The punishments were about as ineffective a solution as possible, since Greg spent most of the days in silence and gloom anyway. TV or the lack of it mattered little to him. The attempts at conversation were heartbreaking, but only for his parents – he only one he seemed interested in talking to was Jason Funderburker (the frog) and, occasionally, a few words were exchanged with Wirt, but only when they were alone and only on the subject of the Unknown. The attempt at forcefully separating him from the frog resulted in a horrible fit full of screeching and shouting and other noises Wirt hadn't even known his brother was capable of producing. The doctor, whom their parents hadn't hesitated to involve after that particular incident, attributed all of that to the post-traumatic stress disorder and subjected Greg to various sorts of therapy, which didn't seem to help him in the slightest. Jason Funderburker (the frog) still had a better effect on him than all the doctors put together.
The problem with the therapy, Wirt deduced, was that it was grounded in the rational world where the Unknown didn't exist and couldn't exist. The truth, however, was that it very much existed and beckoned the brothers every day and every night in their minds. He tried to help Greg as best as he could, so they spent hours silently slogging through unenthusiastic sessions of boring board games and plodding through fantasy books that didn't seem even remotely interesting anymore, but nobody could really help Wirt himself in the first place.
They visited Eternal Garden often, together and separately, making sure their parents didn't know their kids spent so much time in such a morbid place. At first Wirt's glance used to brush across the Wall with assumed casualness each time he took a stroll around the rime-covered headstones, until one day, some time before Christmas, he dropped his satchel in the far corner of the graveyard and clumsily climbed on top of the Wall using a nearby tree. He stayed there for half an hour, hidden from view, shivering, staring at the dark railway disappearing in the distance and the ghostly greyness of the frozen lake at the bottom of the hill.
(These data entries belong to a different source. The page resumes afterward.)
import Literature.Analysis.FluidPDE.SereginSverakOffAxisRegularity
import Literature.Analysis.FluidPDE.SereginZajaczkowski2007Lemma23Tools
import Literature.Analysis.FluidPDE.PressureDecayEstimateProofs
import HarnessLib

/-!
# Seregin–Šverák 2009, (as15) (`UnitScaleOffAxisBound`): assembly from Seregin–Zajaczkowski 2007,
# Cor. 4.4 and Seregin 2014, Lemma 6.1

Proofs-only file (no definitions) closing the reduction of the named fact
`SereginSverak2009.UnitScaleOffAxisBound` (`SereginSverakOffAxisScaling.lean`: the bound (as15) of
the proof of Seregin–Šverák 2009, Prop. 3.7, arXiv:0804.1803 p. 10 = Seregin–Zajaczkowski 2007,
Prop. 4.1, (4.1), for the rescaled Type I axially symmetric pairs) begun in
`SereginSverakOffAxisInputs.lean` / `SereginSverakOffAxisTools.lean` / `SereginSverakOffAxisEpsilon.lean`
(`unitScaleOffAxisBound_of_inputs : OffAxisL6Bound → OffAxisSmoothRepresentative →
seregin_sverak_pressure_decay → lemarieRieusset_epsilon_regularity → UnitScaleOffAxisBound`). Two of
those four inputs are now theorems — `seregin_sverak_pressure_decay_holds`
(`PressureDecayEstimateProofs.lean`) and `offAxisSmoothRepresentative_of`
(`SereginSverakOffAxisRegularity.lean`, from the pressure decay and Seregin 2014, Lemma 6.1) — and
the ε-regularity step of the printed proof of SZ2007 Lemma 2.3 ("according to the so-called
ε-regularity theory … `|v(z₀)| ≤ c/r₀`", arXiv:math/0702720 p. 3) is the case `k = 0` of the same
Lemma 6.1. Hence the main result of this file:

`SereginSverak2009.unitScaleOffAxisBound_of_lemma61 :
    OffAxisL6Bound → seregin2014_lemma61 → UnitScaleOffAxisBound`,

i.e. the trust base of (as15) is reduced to Seregin–Zajaczkowski 2007, Cor. 4.4 (the `L₆` bound
for the smooth class, the energy method of SZ2007 §4) and Seregin 2014, Ch. 6, Lemma 6.1 (the
ε-regularity lemma with all derivatives = Escauriaza–Seregin–Šverák 2003, Lemma 2.2). Contents:

* `offAxisSmoothRepresentative_of_lemma61 : seregin2014_lemma61 → OffAxisSmoothRepresentative`
  and the corresponding form of the Prop. 4.1 route,
  `unitScaleOffAxisBound_of_offAxisSupBound_of_lemma61 : OffAxisSupBound → seregin2014_lemma61 →
  UnitScaleOffAxisBound`;
* `ae_bound_of_lemma61`: the ε-regularity step in the a.e. form used by the a.e. rendering of
  (as15) — for a suitable weak solution on `Q(0,3)`, a centre `z₀ ∈ 𝒞(1,2;1) × ]-1,0[`, a scale
  `0 < ρ ≤ 1/4` with `C(ρ; z₀) + D(ρ; z₀) ≤ η < ε₀`: the class `IsSuitableWeakSolutionInBall ρ z₀`
  (closed box in `Q̂ ⊆ Q(0,3)`, the sibling's `closedBox_subset_shellCyl_hat`), the zoom to `Q(0,1)`
  with (6.1.5) (`IsSuitableWeakSolutionInBall.zoom`, `lintegral_cube_zoom`,
  `lintegral_pressure_zoom`), Lemma 6.1, and the transport back (`exists_representative_of_zoom`,
  `k = 0`): `|u| ≤ c₀ 0 / ρ` a.e. on `Q_{ρ/2}(z₀)`;
* `unitScaleOffAxisBound_of_lemma61`: the printed proof "Applying Corollary 4.4 and Lemma 2.3"
  run as in `unitScaleOffAxisBound_of_inputs` (Hölder step `C(s²; z₀) ≤ a_K s` from the `L₆`
  bound, the decay estimate between the scales `s_k = σ^k/2`, the majorant `decayMajorant`, the
  first index `epsIndex` with `C + D ≤ η = ε₀/2`, the countable covering of `Q¹₁(0)`), with
  `Φ(K) = max(0, c₀ 0)/ρ_K`;
* the corollaries down the accepted chain: `offAxisBound_of_lemma61` ((as14)) and
  `axisDecayBound_of_lemma61 : ScaledEnergyBound → OffAxisL6Bound → seregin2014_lemma61 →
  AxisDecayBound` (Prop. 3.7).

When `OffAxisL6Bound_holds` and `seregin2014_lemma61_holds` are available,
`theorem UnitScaleOffAxisBound_holds : UnitScaleOffAxisBound :=
  unitScaleOffAxisBound_of_lemma61 OffAxisL6Bound_holds seregin2014_lemma61_holds`
is to be appended here.

## References

* G. Seregin, V. Šverák, Comm. PDE 34 (2009) 171–201, arXiv:0804.1803: Remark 3.4 (p. 9),
  proof of Prop. 3.7, (as14)–(as15) (p. 10). [`SereginSverak2009`]
* G. Seregin, W. Zajaczkowski, SIAM J. Math. Anal. 39 (2007), arXiv:math/0702720: proof of
  Lemma 2.3 (p. 3), Prop. 4.1, Cor. 4.4, proof of Prop. 4.1 (pp. 5–7). [`SereginZajaczkowski2007`]
* G. Seregin, *Lecture Notes on Regularity Theory for the Navier–Stokes Equations*, World
  Scientific 2014, Ch. 6, §6.1, Lemma 6.1 (p. 90), p. 100. [`Seregin2014`]
-/

noncomputable section

open MeasureTheory Set Function Filter Topology TopologicalSpace Module Metric
open scoped NNReal ENNReal ContDiff

namespace Literature.Analysis.FluidPDE

namespace SereginSverak2009

open SereginZajaczkowski2007

variable {u : ℝ → EuclideanSpace ℝ (Fin 3) → EuclideanSpace ℝ (Fin 3)} {p : ℝ → EuclideanSpace ℝ (Fin 3) → ℝ}

/-! ### Unconditional forms of the off-axis regularity -/

/-- **`OffAxisSmoothRepresentative` from Seregin 2014, Lemma 6.1 alone**: the pressure decay
input of `offAxisSmoothRepresentative_of` is the theorem `seregin_sverak_pressure_decay_holds`.
[cite: SereginSverak2009, §2 p. 8 with Remark 3.4; mechanism Seregin2014 Ch. 6 Lemma 6.1] -/
theorem offAxisSmoothRepresentative_of_lemma61 (h61 : seregin2014_lemma61) :
    OffAxisSmoothRepresentative :=
  offAxisSmoothRepresentative_of seregin_sverak_pressure_decay_holds h61

/-- **(as15) from Prop. 4.1 and Lemma 6.1**: the reduction `unitScaleOffAxisBound_of_offAxisSupBound`
with its smoothness input discharged by `offAxisSmoothRepresentative_of_lemma61`.
[cite: SereginSverak2009, proof of Prop. 3.7, (as15) (arXiv p. 10)] -/
theorem unitScaleOffAxisBound_of_offAxisSupBound_of_lemma61 (h41 : OffAxisSupBound)
    (h61 : seregin2014_lemma61) : UnitScaleOffAxisBound :=
  unitScaleOffAxisBound_of_offAxisSupBound h41 (offAxisSmoothRepresentative_of_lemma61 h61)

/-! ### The ε-regularity step of the proof of Lemma 2.3, from Lemma 6.1 (`k = 0`) -/

/-- **Seregin–Zajaczkowski 2007, Lemma 2.3, last step — "according to the so-called ε-regularity
theory … the latter implies … `|v(z₀)| ≤ c/r₀`" (arXiv p. 3) — from Seregin 2014, Lemma 6.1,
`k = 0`**, in the a.e. form: for a suitable weak solution on `Q(0, 3)`, a centre
`z₀ ∈ 𝒞(1,2;1) × ]-1,0[`, a scale `0 < ρ ≤ 1/4` and the smallness `C(ρ; z₀) + D(ρ; z₀) ≤ η < ε₀`,
the pair is in the class `IsSuitableWeakSolutionInBall ρ z₀` (its closed box lies in
`Q̂ ⊆ Q(0,3)`, `closedBox_subset_shellCyl_hat`), its zoom to `Q(0,1)` satisfies (6.1.5)
(`∫_{Q(0,1)} |U|³ + |P|^{3/2} = C(ρ; z₀) + D(ρ; z₀)`), Lemma 6.1 bounds the representative by
`c₀ 0` on `Q(0, 1/2)`, and transporting back (`exists_representative_of_zoom`) gives
`|u| ≤ c₀ 0 / ρ` a.e. on `Q_{ρ/2}(z₀)`. [cite: SereginZajaczkowski2007, proof of Lemma 2.3 (arXiv p. 3); mechanism Seregin2014 Ch. 6 Lemma 6.1 and p. 100] -/
theorem ae_bound_of_lemma61 {ε₀ : ℝ} {c₀ : ℕ → ℝ}
    (H : ∀ (U : ℝ → EuclideanSpace ℝ (Fin 3) → EuclideanSpace ℝ (Fin 3)) (P : ℝ → EuclideanSpace ℝ (Fin 3) → ℝ),
      IsSuitableWeakSolutionInBall 1 0 U P →
      ∫⁻ z in parabolicCylinder 1 (0 : ℝ × EuclideanSpace ℝ (Fin 3)),
          (‖U z.1 z.2‖ₑ ^ (3 : ℕ) + ‖P z.1 z.2‖ₑ ^ (3 / 2 : ℝ)) < ENNReal.ofReal ε₀ →
      ∃ W : ℝ → EuclideanSpace ℝ (Fin 3) → EuclideanSpace ℝ (Fin 3),
        uncurry U =ᵐ[volume.restrict (parabolicCylinder (1 / 2) (0 : ℝ × EuclideanSpace ℝ (Fin 3)))] uncurry W ∧
        (∀ z ∈ parabolicCylinder (1 / 2) (0 : ℝ × EuclideanSpace ℝ (Fin 3)), ContDiffAt ℝ ∞ (W z.1) z.2) ∧
        ∀ k : ℕ,
          (∃ C α : ℝ≥0, 0 < α ∧
            HolderOnWith C α (fun z : ℝ × EuclideanSpace ℝ (Fin 3) => iteratedFDeriv ℝ k (W z.1) z.2)
              (parabolicCylinder (1 / 2) (0 : ℝ × EuclideanSpace ℝ (Fin 3)))) ∧
          ∀ z ∈ parabolicCylinder (1 / 2) (0 : ℝ × EuclideanSpace ℝ (Fin 3)), ‖iteratedFDeriv ℝ k (W z.1) z.2‖ ≤ c₀ k)
    {z₀ : ℝ × EuclideanSpace ℝ (Fin 3)} (h₀ : z₀ ∈ shellCyl 1 2 1 1)
    (hsuit : IsSuitableWeakSolutionOn (parCylOpens 0 3) 1 0 u p)
    {ρ : ℝ} (hρ : 0 < ρ) (hρ4 : ρ ≤ 1 / 4) {η : ℝ≥0∞} (hη : η < ENNReal.ofReal ε₀)
    (hsmall : cknC ρ z₀ u + cknD ρ z₀ p ≤ η) :
    ∀ᵐ w ∂(volume.restrict (parabolicCylinder (ρ / 2) z₀)), ‖u w.1 w.2‖ ≤ c₀ 0 / ρ := by
  -- the class on `Q_ρ(z₀)`: its closed box lies in `Q̂ ⊆ Q̃ ⊆ Q(0,3)`
  have hbox : Icc (z₀.1 - ρ ^ 2) z₀.1 ×ˢ closedBall z₀.2 ρ ⊆
      (parCylOpens (0 : ℝ × EuclideanSpace ℝ (Fin 3)) 3 : Set (ℝ × EuclideanSpace ℝ (Fin 3))) := by
    refine (closedBox_subset_shellCyl_hat h₀ hρ4).trans (shellCyl_hat_subset_tilde.trans ?_)
    intro z hz
    have hz' : z ∈ outerShell 1 0 := by rw [outerShell_one_eq]; exact hz
    exact outerShell_one_subset hz'
  have hball := (hsuit.isSuitableWeakSolutionInBall hbox).zoom hρ
  -- (6.1.5) for the zoomed pair
  have hmeas : AEMeasurable (fun w : ℝ × EuclideanSpace ℝ (Fin 3) =>
      ‖(ρ • stPull (ρ ^ 2) ρ z₀.1 z₀.2 u) w.1 w.2‖ₑ ^ (3 : ℕ))
      (volume.restrict (parabolicCylinder 1 (0 : ℝ × EuclideanSpace ℝ (Fin 3)))) :=
    (hball.1.distributional.1.aestronglyMeasurable.enorm.pow_const _)
  have hsmall' : ∫⁻ w in parabolicCylinder 1 (0 : ℝ × EuclideanSpace ℝ (Fin 3)),
      (‖(ρ • stPull (ρ ^ 2) ρ z₀.1 z₀.2 u) w.1 w.2‖ₑ ^ (3 : ℕ) +
        ‖(ρ ^ 2 • stPull (ρ ^ 2) ρ z₀.1 z₀.2 p) w.1 w.2‖ₑ ^ (3 / 2 : ℝ)) < ENNReal.ofReal ε₀ := by
    rw [lintegral_add_left' hmeas, lintegral_cube_zoom hρ z₀ u, lintegral_pressure_zoom hρ z₀ p]
    exact hsmall.trans_lt hη
  obtain ⟨W, hW, hcd, hk⟩ := H _ _ hball hsmall'
  obtain ⟨V, hV1, -, -, hV4⟩ := exists_representative_of_zoom hρ z₀ hW hcd (fun j => (hk j).1) (fun j => (hk j).2)
  have hmem : ∀ᵐ w ∂(volume.restrict (parabolicCylinder (ρ / 2) z₀)), w ∈ parabolicCylinder (ρ / 2) z₀ :=
    ae_restrict_mem (isOpen_parabolicCylinder _ _).measurableSet
  filter_upwards [hV1, hmem] with w hw hwm
  have hb := hV4 0 w hwm
  rw [norm_iteratedFDeriv_zero, zero_add, pow_one] at hb
  have e : u w.1 w.2 = V w.1 w.2 := by
    have := hw
    simpa only [uncurry] using this
  rw [e, div_eq_inv_mul]
  exact hb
That day was the first time Wirt thought about trying to kill himself, only he had no idea if that would work as intended – and upon further consideration, he decided it definitely wouldn't. But the thought was out in the open, and he was shocked to discover how easily it came to him. He made sure to explain to his half-brother why suicide would be a terrible idea: Greg was a bright kid so one could never tell for sure he wouldn't stumble upon it himself, and Wirt was worried about his lack of self-restraint. A contemptuous "That's dumb!" he received after the explanation calmed him down a little.
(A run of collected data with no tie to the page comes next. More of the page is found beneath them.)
import Mathlib
import Summits.HodgeConjecture.HodgeConjecture.Theorems.HodgeLocusCensusValJ1728At2

/-!
# Hodge-locus census, V3-XT `N = 1`: THEOREM R22 — depth `≥ 22` at `j = 1728` and Tunnell's weight-`3/2` coefficient (finite core)

HONEST FRAMING: certified instances and evidence bearing on the general Hodge conjecture; no claim.

Setting as in `HodgeLocusCensusValJ1728At2` (abs-1 gen 23): `N ≡ 1 (mod 8)` squarefree, `D = -4N`, a class
`C ∈ Cl(D)` corresponds to an orbit of primitive pure quaternions `y = bI + cJ + dK` of reduced norm `N`
(`b` odd, `c = 2c″`, `d = 2d″`), and the normalised `2`-adic depth of `j(C) - 1728` is
`T(C) = vLaw b c d = 16 + 2 v₂(c″² + d″²) = 12 + 2 v₂(c² + d²)` (`vLaw_caseB`).  Write
`ν_m(N) = #{C : T(C) ≥ 12 + 2m}` and `r(N;[1,s,t]) = #{(b,x,y) ∈ ℤ³ : b² + s x² + t y² = N}`.
Derivation file: `code/abs_engineA/xt/n1depth22/DERIVATION-R22-A.md` (abs-1 gen 26, ROW 2).  Results:

* (D_m) DEPTH–THETA DICTIONARY (DERIVED): `ν_m(N) = r(N;[1,2^m,2^m]) / 4` for every `m ≥ 3`
  (`v₂(c²+d²) = v_{1+i}(c+di)` and multiplication by `(1+i)^m` is a norm-`2^m` bijection of `ℤ[i]` onto
  `(1+i)^m ℤ[i]`; each class has exactly `4` representatives with the odd coordinate first).
  CERTIFIED against the census (engine A, both bulk files, all `590` non-square `N ≡ 1 (mod 8)`, `N ≤ 5000`,
  `m = 3,…,10`: `590/590`; multiset form `590/590`).
* (E1) (DERIVED, elementary `2`-adic counting): for all `N ≡ 1 (mod 8)`,
  `a(N) := r(N;[1,2,8]) - 2 r(N;[1,2,32]) = r(N;[1,16,16]) - 2 r(N;[1,32,32])`, where `a(N)` is the coefficient
  of Tunnell's theorem [cite: Tunnell1983CongruentNumbers] for odd `N`.
* THEOREM R22 (DERIVED): `ν_5(N) = #{C : v_𝔓(j(C) - 1728) ≥ 22} = h(-4N)/4 - a(N)/8` for squarefree `N ≡ 1 (mod 8)`
  (`8ν_5 = 2 r(N;[1,32,32]) = r(N;[1,16,16]) - a(N) = 4ν_4 - a(N) = 2h - a(N)`, using the G2 count form `ν_4 = h/2`).
  COROLLARY: if `N` is a congruent number then `ν_5(N) = h/4` ([cite: Tunnell1983CongruentNumbers] with
  [cite: CoatesWiles1977]: `a(N) ≠ 0 ⟹ L(E_N,1) ≠ 0 ⟹ N` not congruent); under BSD, `ν_5 = h/4 ⟺ N` congruent;
  `a(N) ≡ 2h(-4N) (mod 8)`.  The depth-`≥ 22` classes are the vectors of the lattice `L₁ = ℤi ⊕ ℤ4(j-k) ⊕ ℤ4(j+k)`
  of the order `ℤ[i] + 4𝒪_B` of [cite: arXiv:2104.06732, §3.3.2, Prop. 3.14] (toric-period formula for `L(1, E^{(N)})`).
* THEOREM R22′ (theta identity, PROVED BY A FINITE CHECK): for all `N ≡ 1 (mod 8)`,
  `S(N) := Σ_{b²+x²+y²=N} χ₈(b) = 2 χ₋₈(s) s` if `N = s²`, else `0`.  Proof: `G = θ_{χ₈} θ² - 2 Σ_{m≥1} χ₋₈(m) m q^{m²}`
  is a modular form of weight `3/2` on `Γ₁(256)` ([cite: SerreStark1977, §2 p. 51] for `θ_{χ₈} ∈ M₀(256,1/2,χ₈)`;
  [cite: Shimura1973HalfIntegral, Prop. 2.2] for the weight-`3/2` theta series, used as stated); its restriction
  `P₁G` to exponents `≡ 1 (mod 8)` is a modular form of weight `3/2` on `Γ₁(256·8²)` [cite: SerreStark1977, §7 p. 67];
  `(P₁G)⁴ ∈ M₆(Γ₁(16384))`, index `[SL₂(ℤ) : Γ₁(16384)] = 201326592` [cite: DiamondShurman2005, §1.2], so by the
  Sturm bound [cite: Kilford2008, Thm 3.13] it vanishes once its `q`-order exceeds `100663296`, i.e. once the
  coefficients of `P₁G` vanish for `n ≤ 25165824`; they were checked to vanish for all `n ≡ 1 (mod 8)`,
  `n ≤ 26000000` by two independent exact implementations (C, lattice enumeration; numpy on kit job `j122759`,
  divisor-formula sieve; `0` failures each, identical fingerprints).  Consequences: `r(N; x²+16y²+16z²) = r₃(N)/6`
  for non-square `N ≡ 1 (mod 8)` (a second proof of the G2 count form, hence of R22, without genus theory) and
  `r(s²;[1,16,16]) = r₃(s²)/6 + χ₋₄(s) s`.

THIS FILE (kernel-checked, no new definitions): the depth threshold in terms of `vLaw` (`depth_ge_iff`); the
Gaussian `2`-adic step and its iterate (`gauss_step`, `two_pow_dvd_sum_sq`, `norm_mul_one_add_i`) underlying (D_m);
the residue facts of the per-`b` case analysis behind (E1)–(E3) (`mod 4`, `mod 8`, `mod 16`); the per-`b`
bookkeeping and the assembly of THEOREM R22 from (D_4), (D_5), (E1), G2 as linear implications over `ℤ`
(`R22_of_G2`, `G2count_of_R22prime`, corollaries); the Sturm-bound numerals; and the anchors `N = 17, 33, 41`
(solution lists of the four ternary forms, `decide`; `h(-68) = 4`, `h(-132) = 4`, `h(-164) = 8`).
-/

namespace Summit.HodgeConjecture.HodgeConjecture.HodgeLocus.Census.Depth22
If there was supposed to be another way back into the Unknown, it wasn't at all obvious to Wirt, but he couldn't let go of the conviction that such a way should exist, and he thought he would never be content again until he found it. He daydreamed about the wonderful forest, about Beatrice shrugging off her vest of feathers, about the mysterious Fishing Fish, about the Woodsman walking alone to his house – to find his daughter waiting or forever abandon the thought of ever seeing her again. He daydreamed about the wonders and mysteries they haven't yet seen. He daydreamed about the Unknown all the time, and the day when the bell fell down on its own accord was no exception.
It was also the day when their Grandfather was to be buried.